- **Directions for this task**: Each line of the material holding the word "ring" must be identified and copied.

(Beginning of Data in this exercise)

import Summits.Ventures.LatticeQCDFlow.Scaling.IdealStarFreshness

/-!
HONEST FRAMING: exact (Metropolis-corrected) sampling algorithms for lattice gauge theory; figures
of merit are autocorrelation/cost numbers at stated couplings and volumes; no continuum-physics
claim.

# IdealStarStaleStructure — THE CONFIGURATION OF THE IDEALISED STAR SEEN THROUGH ITS STALE SET: FROM THE START WITH EVERY LEVEL AT `u`, STALE POSITIONS SHOW `u`, AND A WEIGHT
# THAT IS FRESH-EXCHANGEABLE OFF `D` (`ρ(z[k↦v])·ν(z_k) = ρ(z)·ν(v)`, `k ∉ D` — CHAPTER L FILE 14's PROPERTY OF THE AUGMENTED LAW, AND OF `ν^{⊗(K+1)}` WITH `D = ∅`) MAKES EVERY
# CLEAN COORDINATE EXACTLY `ν`-DISTRIBUTED GIVEN THE OTHERS: THE CLEAN `u`-COUNT HAS MEAN `N'ν(u)` AND SQUARE DEVIATION `N'ν(u)(1−ν(u))`, `N' = K+1−|D|` (lean-2 GEN-45, ours)

Venture-side (OURS).  Cell `lqcd-flow` (pub-lqcd), unit `pub-lqcd-lean-2-g45`, 2026-08-31.  Chapter AE, file 6 — structure for file 7's law-free floor.  Objects of chapter L files 13–14
(the idealised hot-only hub: hub list `(0, κ_r+1)`, identity maps, one positive law `ν` at every level, exact hot sampler `M_0(u,·) = ν`; the augmented chain `P̂` on (configuration, stale
set) by the hypothesis-equation `hPh`).

* §1 **`ideal_lawAt_stale_const`** — from `δ_{(u⃗, univ)}`: `λ_n(z, D) ≠ 0 ⇒ z_k = u` for every `k ∈ D` (stale positions hold primordial particles, all of content `u`).
* §2 (an abstract weight `ρ` on configurations, fresh-exchangeable off `D`): `fresh_point` (`ρ(w)ν(a) = ρ(w[k↦a])ν(v)` when `w_k = v`), `sum_filter_update` (the bijection `w ↦ w[k↦a]`
  between `{w_k = v}` and `{z_k = a}`), **`fresh_coord_indicator`** — `Σ_w 𝟙{w_k = v}ρ(w)g(w) = ν(v)·Σ_z ρ(z)g(z)` for every `g` blind to coordinate `k ∉ D`.
* §3 the clean `u`-count `B_D(z) = Σ_{k∉D} 𝟙{z_k = u}`: **`fresh_count_mean`** (`Σρ·B = N'ν(u)·Σρ`), `fresh_count_pair`, **`fresh_count_sqdev`** (`Σρ·(B − N'ν(u))² = N'ν(u)(1−ν(u))·Σρ`),
  **`fresh_count_chebyshev`** (`ρ ≥ 0`, `c > 0`: `Σ_{(B−N'ν)² ≥ c} ρ ≤ (N'ν(1−ν)/c)·Σρ`).

Reading (no numerics implied): conditionally on the stale set the clean levels of the idealised star are an i.i.d. `ν`-sample (chapter L file 14), so the `u`-count of the configuration
is `|D_n|` plus a binomial; file 7 turns this and file 5's survival of the stale cold levels into the law-free `½·log K` floor for two contents.  Literature grade (cell rule): OWN,
elementary (second-moment method); nothing cited as a fact; no new bib keys.
-/

noncomputable section

open Finset Function
open Literature.Probability.MarkovChains

namespace Summit.Ventures.LatticeQCDFlow.Scaling

/-! ## §1 Stale positions show the start -/

section Support
variable {S : Type*} [Fintype S] [DecidableEq S] {K m : ℕ} (κ : Fin m → Fin K) {ν : S → ℝ} {M : Fin (K + 1) → S → S → ℝ} {t : ℝ}

/-- **FROM THE ALL-`u` START, STALE POSITIONS SHOW `u`:** `λ_n(z, D) ≠ 0 ⇒ ∀ k ∈ D, z_k = u` for the augmented chain started at `((u,…,u), univ)`. [ours] -/
theorem ideal_lawAt_stale_const
    {Ph : (Fin (K + 1) → S) × Finset (Fin (K + 1)) → (Fin (K + 1) → S) × Finset (Fin (K + 1)) → ℝ}
    (hPh : ∀ p q, Ph p q = ∑ r : Fin m, t / m *
        (if q.1 = edgeFlowSwap (Equiv.refl S) 0 (κ r).succ p.1 ∧ q.2 = p.2.image (Equiv.swap (0 : Fin (K + 1)) (κ r).succ)
          then (1 : ℝ) else 0)
      + (1 - t) * (coordKernel M 0 p.1 q.1 * (if q.2 = p.2.erase 0 then (1 : ℝ) else 0)))
    (u : S) : ∀ (n : ℕ) (z : Fin (K + 1) → S) (D : Finset (Fin (K + 1))),
      lawAt Ph (Pi.single ((fun _ : Fin (K + 1) => u), (univ : Finset (Fin (K + 1)))) 1) n (z, D) ≠ 0 → ∀ k ∈ D, z k = u := by
  have he := hubList_fst_ne_snd (K := K) κ
  intro n
  induction n with
  | zero =>
      intro z D h k _
      rw [lawAt_zero] at h
      by_cases hz : ((z, D) : (Fin (K + 1) → S) × Finset (Fin (K + 1))) = ((fun _ : Fin (K + 1) => u), (univ : Finset (Fin (K + 1))))
      · have := congrArg Prod.fst hz
        exact congrFun this k
      · exact absurd (by rw [Pi.single_apply, if_neg hz]) h
  | succ n ih =>
      intro z' D' h k hk
      rw [lawAt_succ, ideal_stepLaw_apply κ hPh] at h
      by_contra hne
      apply h
      -- every term vanishes
      have hsw : ∀ r : Fin m, lawAt Ph (Pi.single ((fun _ : Fin (K + 1) => u), (univ : Finset (Fin (K + 1)))) 1) n
          (edgeFlowSwap (Equiv.refl S) 0 (κ r).succ z', D'.image (Equiv.swap (0 : Fin (K + 1)) (κ r).succ)) = 0 := by
        intro r
        by_contra hr
        have hk' : Equiv.swap (0 : Fin (K + 1)) (κ r).succ k ∈ D'.image (Equiv.swap (0 : Fin (K + 1)) (κ r).succ) := mem_image_of_mem _ hk
        have := ih _ _ hr _ hk'
        rw [edgeFlowSwap_one (he r), Function.comp_apply, Equiv.swap_apply_self] at this
        exact hne this
      have href : ∀ D ∈ univ.filter (fun D : Finset (Fin (K + 1)) => D.erase 0 = D'), ∀ u' : S,
          lawAt Ph (Pi.single ((fun _ : Fin (K + 1) => u), (univ : Finset (Fin (K + 1)))) 1) n (update z' 0 u', D) = 0 := by
        intro D hD u'
        have hD' : D.erase 0 = D' := (mem_filter.mp hD).2
        by_contra hr
        have hkD : k ∈ D := by rw [← hD'] at hk; exact (mem_erase.mp hk).2
        have hk0 : k ≠ 0 := by rw [← hD'] at hk; exact (mem_erase.mp hk).1
        have := ih _ _ hr _ hkD
        rw [update_of_ne hk0] at this
        exact hne this
      rw [sum_eq_zero fun r _ => by rw [hsw r, mul_zero], zero_add]
      rw [sum_eq_zero fun D hD => sum_eq_zero fun u' _ => by rw [href D hD u', zero_mul], mul_zero]

end Support

/-! ## §2 A fresh-exchangeable weight: every clean coordinate is `ν` given the others -/

section Fresh
variable {S : Type*} [Fintype S] [DecidableEq S] {K : ℕ} {ν : S → ℝ} {ρ : (Fin (K + 1) → S) → ℝ} {D : Finset (Fin (K + 1))}

omit [Fintype S] [DecidableEq S] in
/-- **Pointwise:** `w_k = v`, `k ∉ D` ⇒ `ρ(w)·ν(a) = ρ(w[k↦a])·ν(v)`. [ours] -/
theorem fresh_point [DecidableEq S] (hρ : ∀ (z : Fin (K + 1) → S) (k : Fin (K + 1)) (v : S), k ∉ D → ρ (update z k v) * ν (z k) = ρ z * ν v)
    {k : Fin (K + 1)} (hk : k ∉ D) {w : Fin (K + 1) → S} {v : S} (hw : w k = v) (a : S) : ρ w * ν a = ρ (update w k a) * ν v := by
  have h := hρ (update w k a) k (w k) hk
  rw [update_idem, update_eq_self, update_self, hw] at h
  exact h

omit [Fintype S] in
/-- **The bijection `w ↦ w[k↦a]` between `{w_k = v}` and `{z_k = a}`:** `Σ_w 𝟙{w_k = v}·G(w[k↦a]) = Σ_z 𝟙{z_k = a}·G(z)`. [ours] -/
theorem sum_filter_update [Fintype S] (G : (Fin (K + 1) → S) → ℝ) (k : Fin (K + 1)) (v a : S) :
    ∑ w ∈ univ.filter (fun w : Fin (K + 1) → S => w k = v), G (update w k a) = ∑ z ∈ univ.filter (fun z : Fin (K + 1) → S => z k = a), G z := by
  refine Finset.sum_nbij' (fun w => update w k a) (fun z => update z k v) ?_ ?_ ?_ ?_ ?_
  · intro w _; exact mem_filter.mpr ⟨mem_univ _, by rw [update_self]⟩
  · intro z _; exact mem_filter.mpr ⟨mem_univ _, by rw [update_self]⟩
  · intro w hw
    have hwk : w k = v := (mem_filter.mp hw).2
    rw [update_idem, ← hwk, update_eq_self]
  · intro z hz
    have hzk : z k = a := (mem_filter.mp hz).2
    rw [update_idem, ← hzk, update_eq_self]
  · intro w _; rfl

/-- **EVERY CLEAN COORDINATE IS `ν` GIVEN THE OTHERS:** for `k ∉ D`, `Σν = 1` and every `g` blind to coordinate `k`, **`Σ_w 𝟙{w_k = v}·ρ(w)·g(w) = ν(v)·Σ_z ρ(z)·g(z)`**. [ours] -/
theorem fresh_coord_indicator (hρ : ∀ (z : Fin (K + 1) → S) (k : Fin (K + 1)) (v : S), k ∉ D → ρ (update z k v) * ν (z k) = ρ z * ν v)
    (hν1 : ∑ a, ν a = 1) {k : Fin (K + 1)} (hk : k ∉ D) {g : (Fin (K + 1) → S) → ℝ} (hg : ∀ z a, g (update z k a) = g z) (v : S) :
    ∑ w, (if w k = v then (1 : ℝ) else 0) * (ρ w * g w) = ν v * ∑ z, ρ z * g z := by
  classical
  -- `ρ(w) = ν(v)·Σ_a ρ(w[k↦a])` on `{w_k = v}`
  have hpt : ∀ w : Fin (K + 1) → S, w k = v → ρ w = ν v * ∑ a, ρ (update w k a) := by
    intro w hw
    have : ρ w * ∑ a, ν a = ∑ a, ρ (update w k a) * ν v := by
      rw [mul_sum]; exact sum_congr rfl fun a _ => fresh_point hρ hk hw a
    rw [hν1, mul_one] at this
    rw [this, ← sum_mul, mul_comm]
  rw [show (∑ w, (if w k = v then (1 : ℝ) else 0) * (ρ w * g w)) = ∑ w ∈ univ.filter (fun w : Fin (K + 1) → S => w k = v), ρ w * g w by
    rw [Finset.sum_filter]; exact sum_congr rfl fun w _ => by split_ifs <;> simp]
  calc ∑ w ∈ univ.filter (fun w : Fin (K + 1) → S => w k = v), ρ w * g w
      = ∑ w ∈ univ.filter (fun w : Fin (K + 1) → S => w k = v), ν v * ∑ a, ρ (update w k a) * g (update w k a) := by
        refine sum_congr rfl fun w hw => ?_
        have hwk : w k = v := (mem_filter.mp hw).2
        rw [hpt w hwk, mul_assoc, sum_mul]
        congr 1; exact sum_congr rfl fun a _ => by rw [hg]
    _ = ν v * ∑ a, ∑ w ∈ univ.filter (fun w : Fin (K + 1) → S => w k = v), ρ (update w k a) * g (update w k a) := by
        rw [← mul_sum, sum_comm]
    _ = ν v * ∑ a, ∑ z ∈ univ.filter (fun z : Fin (K + 1) → S => z k = a), ρ z * g z := by
        congr 1; exact sum_congr rfl fun a _ => sum_filter_update (fun z => ρ z * g z) k v a
    _ = ν v * ∑ z, ρ z * g z := by
        congr 1
        rw [← Finset.sum_fiberwise_of_maps_to (s := (univ : Finset (Fin (K + 1) → S))) (t := (univ : Finset S)) (g := fun z => z k) (fun z _ => mem_univ _)]

/-! ## §3 The clean `u`-count: mean, square deviation, Chebyshev -/

/-- **THE MEAN:** `Σ_z ρ(z)·B_D(z) = N'·ν(u)·Σ_z ρ(z)`, `B_D(z) = Σ_{k∉D} 𝟙{z_k = u}`, `N' = |univ ∖ D|`. [ours] -/
theorem fresh_count_mean (hρ : ∀ (z : Fin (K + 1) → S) (k : Fin (K + 1)) (v : S), k ∉ D → ρ (update z k v) * ν (z k) = ρ z * ν v)
    (hν1 : ∑ a, ν a = 1) (u : S) :
    ∑ z, ρ z * ∑ k ∈ univ \ D, (if z k = u then (1 : ℝ) else 0) = ((univ \ D).card : ℝ) * ν u * ∑ z, ρ z := by
  classical
  rw [show (∑ z, ρ z * ∑ k ∈ univ \ D, (if z k = u then (1 : ℝ) else 0)) = ∑ k ∈ univ \ D, ∑ z, (if z k = u then (1 : ℝ) else 0) * (ρ z * 1) by
    rw [sum_comm]; exact sum_congr rfl fun z _ => by rw [mul_sum]; exact sum_congr rfl fun k _ => by ring]
  rw [sum_congr rfl fun k hk => fresh_coord_indicator hρ hν1 (Finset.mem_sdiff.mp hk).2 (g := fun _ => (1 : ℝ)) (fun _ _ => rfl) u]
  rw [sum_const, nsmul_eq_mul]
  simp only [mul_one]
  ring

/-- **THE PAIR CORRELATIONS:** for `k, l ∉ D`: `Σ_z ρ(z)𝟙{z_k = u}𝟙{z_l = u} = ν(u)·Σρ` if `k = l`, `= ν(u)²·Σρ` if `k ≠ l`. [ours] -/
theorem fresh_count_pair (hρ : ∀ (z : Fin (K + 1) → S) (k : Fin (K + 1)) (v : S), k ∉ D → ρ (update z k v) * ν (z k) = ρ z * ν v)
    (hν1 : ∑ a, ν a = 1) (u : S) {k l : Fin (K + 1)} (hk : k ∉ D) (hl : l ∉ D) :
    ∑ z, ρ z * ((if z k = u then (1 : ℝ) else 0) * (if z l = u then (1 : ℝ) else 0)) = (if k = l then ν u else ν u * ν u) * ∑ z, ρ z := by
  classical
  by_cases hkl : k = l
  · subst hkl
    rw [if_pos rfl]
    have e : ∀ z : Fin (K + 1) → S, ρ z * ((if z k = u then (1 : ℝ) else 0) * (if z k = u then (1 : ℝ) else 0)) = (if z k = u then (1 : ℝ) else 0) * (ρ z * 1) := by
      intro z; split_ifs <;> ring
    rw [sum_congr rfl fun z _ => e z, fresh_coord_indicator hρ hν1 hk (g := fun _ => (1 : ℝ)) (fun _ _ => rfl) u]
    simp only [mul_one]
  · rw [if_neg hkl]
    have e : ∀ z : Fin (K + 1) → S, ρ z * ((if z k = u then (1 : ℝ) else 0) * (if z l = u then (1 : ℝ) else 0)) = (if z k = u then (1 : ℝ) else 0) * (ρ z * (if z l = u then (1 : ℝ) else 0)) := by
      intro z; ring
    rw [sum_congr rfl fun z _ => e z, fresh_coord_indicator hρ hν1 hk (g := fun z => if z l = u then (1 : ℝ) else 0) (fun z a => by rw [update_of_ne (Ne.symm hkl)]) u]
    have e2 : ∀ z : Fin (K + 1) → S, ρ z * (if z l = u then (1 : ℝ) else 0) = (if z l = u then (1 : ℝ) else 0) * (ρ z * 1) := by intro z; ring
    rw [sum_congr rfl fun z _ => e2 z, fresh_coord_indicator hρ hν1 hl (g := fun _ => (1 : ℝ)) (fun _ _ => rfl) u]
    simp only [mul_one]; ring

/-- **THE SQUARE DEVIATION:** `Σ_z ρ(z)·(B_D(z) − N'ν(u))² = N'·ν(u)(1−ν(u))·Σ_z ρ(z)`. [ours] -/
theorem fresh_count_sqdev (hρ : ∀ (z : Fin (K + 1) → S) (k : Fin (K + 1)) (v : S), k ∉ D → ρ (update z k v) * ν (z k) = ρ z * ν v)
    (hν1 : ∑ a, ν a = 1) (u : S) :
    ∑ z, ρ z * (∑ k ∈ univ \ D, (if z k = u then (1 : ℝ) else 0) - ((univ \ D).card : ℝ) * ν u) ^ 2
      = ((univ \ D).card : ℝ) * (ν u * (1 - ν u)) * ∑ z, ρ z := by
  classical
  set N' : ℝ := ((univ \ D).card : ℝ) with hN'
  -- expand the square
  have hsq : ∀ z : Fin (K + 1) → S, ρ z * (∑ k ∈ univ \ D, (if z k = u then (1 : ℝ) else 0) - N' * ν u) ^ 2
      = ρ z * (∑ k ∈ univ \ D, ∑ l ∈ univ \ D, (if z k = u then (1 : ℝ) else 0) * (if z l = u then (1 : ℝ) else 0))
        - 2 * (N' * ν u) * (ρ z * ∑ k ∈ univ \ D, (if z k = u then (1 : ℝ) else 0)) + (N' * ν u) ^ 2 * ρ z := by
    intro z
    rw [sub_sq, sq, Finset.sum_mul_sum]
    ring
  rw [sum_congr rfl fun z _ => hsq z, sum_add_distrib, sum_sub_distrib, ← mul_sum, ← mul_sum, fresh_count_mean hρ hν1 u]
  -- the double sum
  have hdouble : ∑ z, ρ z * ∑ k ∈ univ \ D, ∑ l ∈ univ \ D, (if z k = u then (1 : ℝ) else 0) * (if z l = u then (1 : ℝ) else 0)
      = (N' * ν u + (N' * N' - N') * (ν u * ν u)) * ∑ z, ρ z := by
    have hswap : ∑ z, ρ z * ∑ k ∈ univ \ D, ∑ l ∈ univ \ D, (if z k = u then (1 : ℝ) else 0) * (if z l = u then (1 : ℝ) else 0)
        = ∑ k ∈ univ \ D, ∑ l ∈ univ \ D, ∑ z, ρ z * ((if z k = u then (1 : ℝ) else 0) * (if z l = u then (1 : ℝ) else 0)) := by
      simp_rw [mul_sum]
      rw [sum_comm]
      refine sum_congr rfl fun k _ => ?_
      rw [sum_comm]
    rw [hswap, sum_congr rfl fun k hk => sum_congr rfl fun l hl => fresh_count_pair hρ hν1 u (Finset.mem_sdiff.mp hk).2 (Finset.mem_sdiff.mp hl).2]
    simp_rw [← sum_mul]
    congr 1
    -- `Σ_{k,l} [k = l] ν + [k ≠ l] ν² = N'ν + (N'² − N')ν²`
    have hinner : ∀ k ∈ univ \ D, ∑ l ∈ univ \ D, (if k = l then ν u else ν u * ν u) = ν u + (N' - 1) * (ν u * ν u) := by
      intro k hk
      rw [← Finset.add_sum_erase _ _ hk, if_pos rfl]
      congr 1
      rw [sum_congr rfl fun l hl => if_neg (Finset.ne_of_mem_erase hl).symm, sum_const, nsmul_eq_mul, Finset.card_erase_of_mem hk]
      congr 1
      rw [hN', Nat.cast_sub (Finset.card_pos.mpr ⟨k, hk⟩)]; simp
    rw [sum_congr rfl hinner, sum_const, nsmul_eq_mul]
    ring
  rw [hdouble, ← hN']
  ring

/-- **CHEBYSHEV FOR THE CLEAN `u`-COUNT:** `ρ ≥ 0`, `c > 0` ⇒ `Σ_{z : (B_D(z) − N'ν(u))² ≥ c} ρ(z) ≤ (N'ν(u)(1−ν(u))/c)·Σ_z ρ(z)`. [ours] -/
theorem fresh_count_chebyshev (hρ : ∀ (z : Fin (K + 1) → S) (k : Fin (K + 1)) (v : S), k ∉ D → ρ (update z k v) * ν (z k) = ρ z * ν v)
    (hρ0 : ∀ z, 0 ≤ ρ z) (hν1 : ∑ a, ν a = 1) (u : S) {c : ℝ} (hc : 0 < c) :
    ∑ z ∈ univ.filter (fun z : Fin (K + 1) → S => c ≤ (∑ k ∈ univ \ D, (if z k = u then (1 : ℝ) else 0) - ((univ \ D).card : ℝ) * ν u) ^ 2), ρ z
      ≤ ((univ \ D).card : ℝ) * (ν u * (1 - ν u)) / c * ∑ z, ρ z := by
  classical
  rw [div_mul_eq_mul_div, le_div_iff₀ hc, ← fresh_count_sqdev hρ hν1 u]
  calc (∑ z ∈ univ.filter (fun z : Fin (K + 1) → S => c ≤ (∑ k ∈ univ \ D, (if z k = u then (1 : ℝ) else 0) - ((univ \ D).card : ℝ) * ν u) ^ 2), ρ z) * c
      = ∑ z ∈ univ.filter (fun z : Fin (K + 1) → S => c ≤ (∑ k ∈ univ \ D, (if z k = u then (1 : ℝ) else 0) - ((univ \ D).card : ℝ) * ν u) ^ 2), ρ z * c := sum_mul _ _ _
    _ ≤ ∑ z ∈ univ.filter (fun z : Fin (K + 1) → S => c ≤ (∑ k ∈ univ \ D, (if z k = u then (1 : ℝ) else 0) - ((univ \ D).card : ℝ) * ν u) ^ 2),
          ρ z * (∑ k ∈ univ \ D, (if z k = u then (1 : ℝ) else 0) - ((univ \ D).card : ℝ) * ν u) ^ 2 :=
        sum_le_sum fun z hz => mul_le_mul_of_nonneg_left (mem_filter.mp hz).2 (hρ0 z)
    _ ≤ ∑ z, ρ z * (∑ k ∈ univ \ D, (if z k = u then (1 : ℝ) else 0) - ((univ \ D).card : ℝ) * ν u) ^ 2 :=
        sum_le_sum_of_subset_of_nonneg (filter_subset _ _) fun z _ _ => mul_nonneg (hρ0 z) (sq_nonneg _)

end Fresh

end Summit.Ventures.LatticeQCDFlow.Scaling

end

(End of Data in this exercise)

- **Answer space**:
    rw [sum_comm]; exact sum_congr rfl fun z _ => by rw [mul_sum]; exact sum_congr rfl fun k _ => by ring]
  ring
      intro z; split_ifs <;> ring
      intro z; ring
    have e2 : ∀ z : Fin (K + 1) → S, ρ z * (if z l = u then (1 : ℝ) else 0) = (if z l = u then (1 : ℝ) else 0) * (ρ z * 1) := by intro z; ring
    simp only [mul_one]; ring
    ring
    ring
  ring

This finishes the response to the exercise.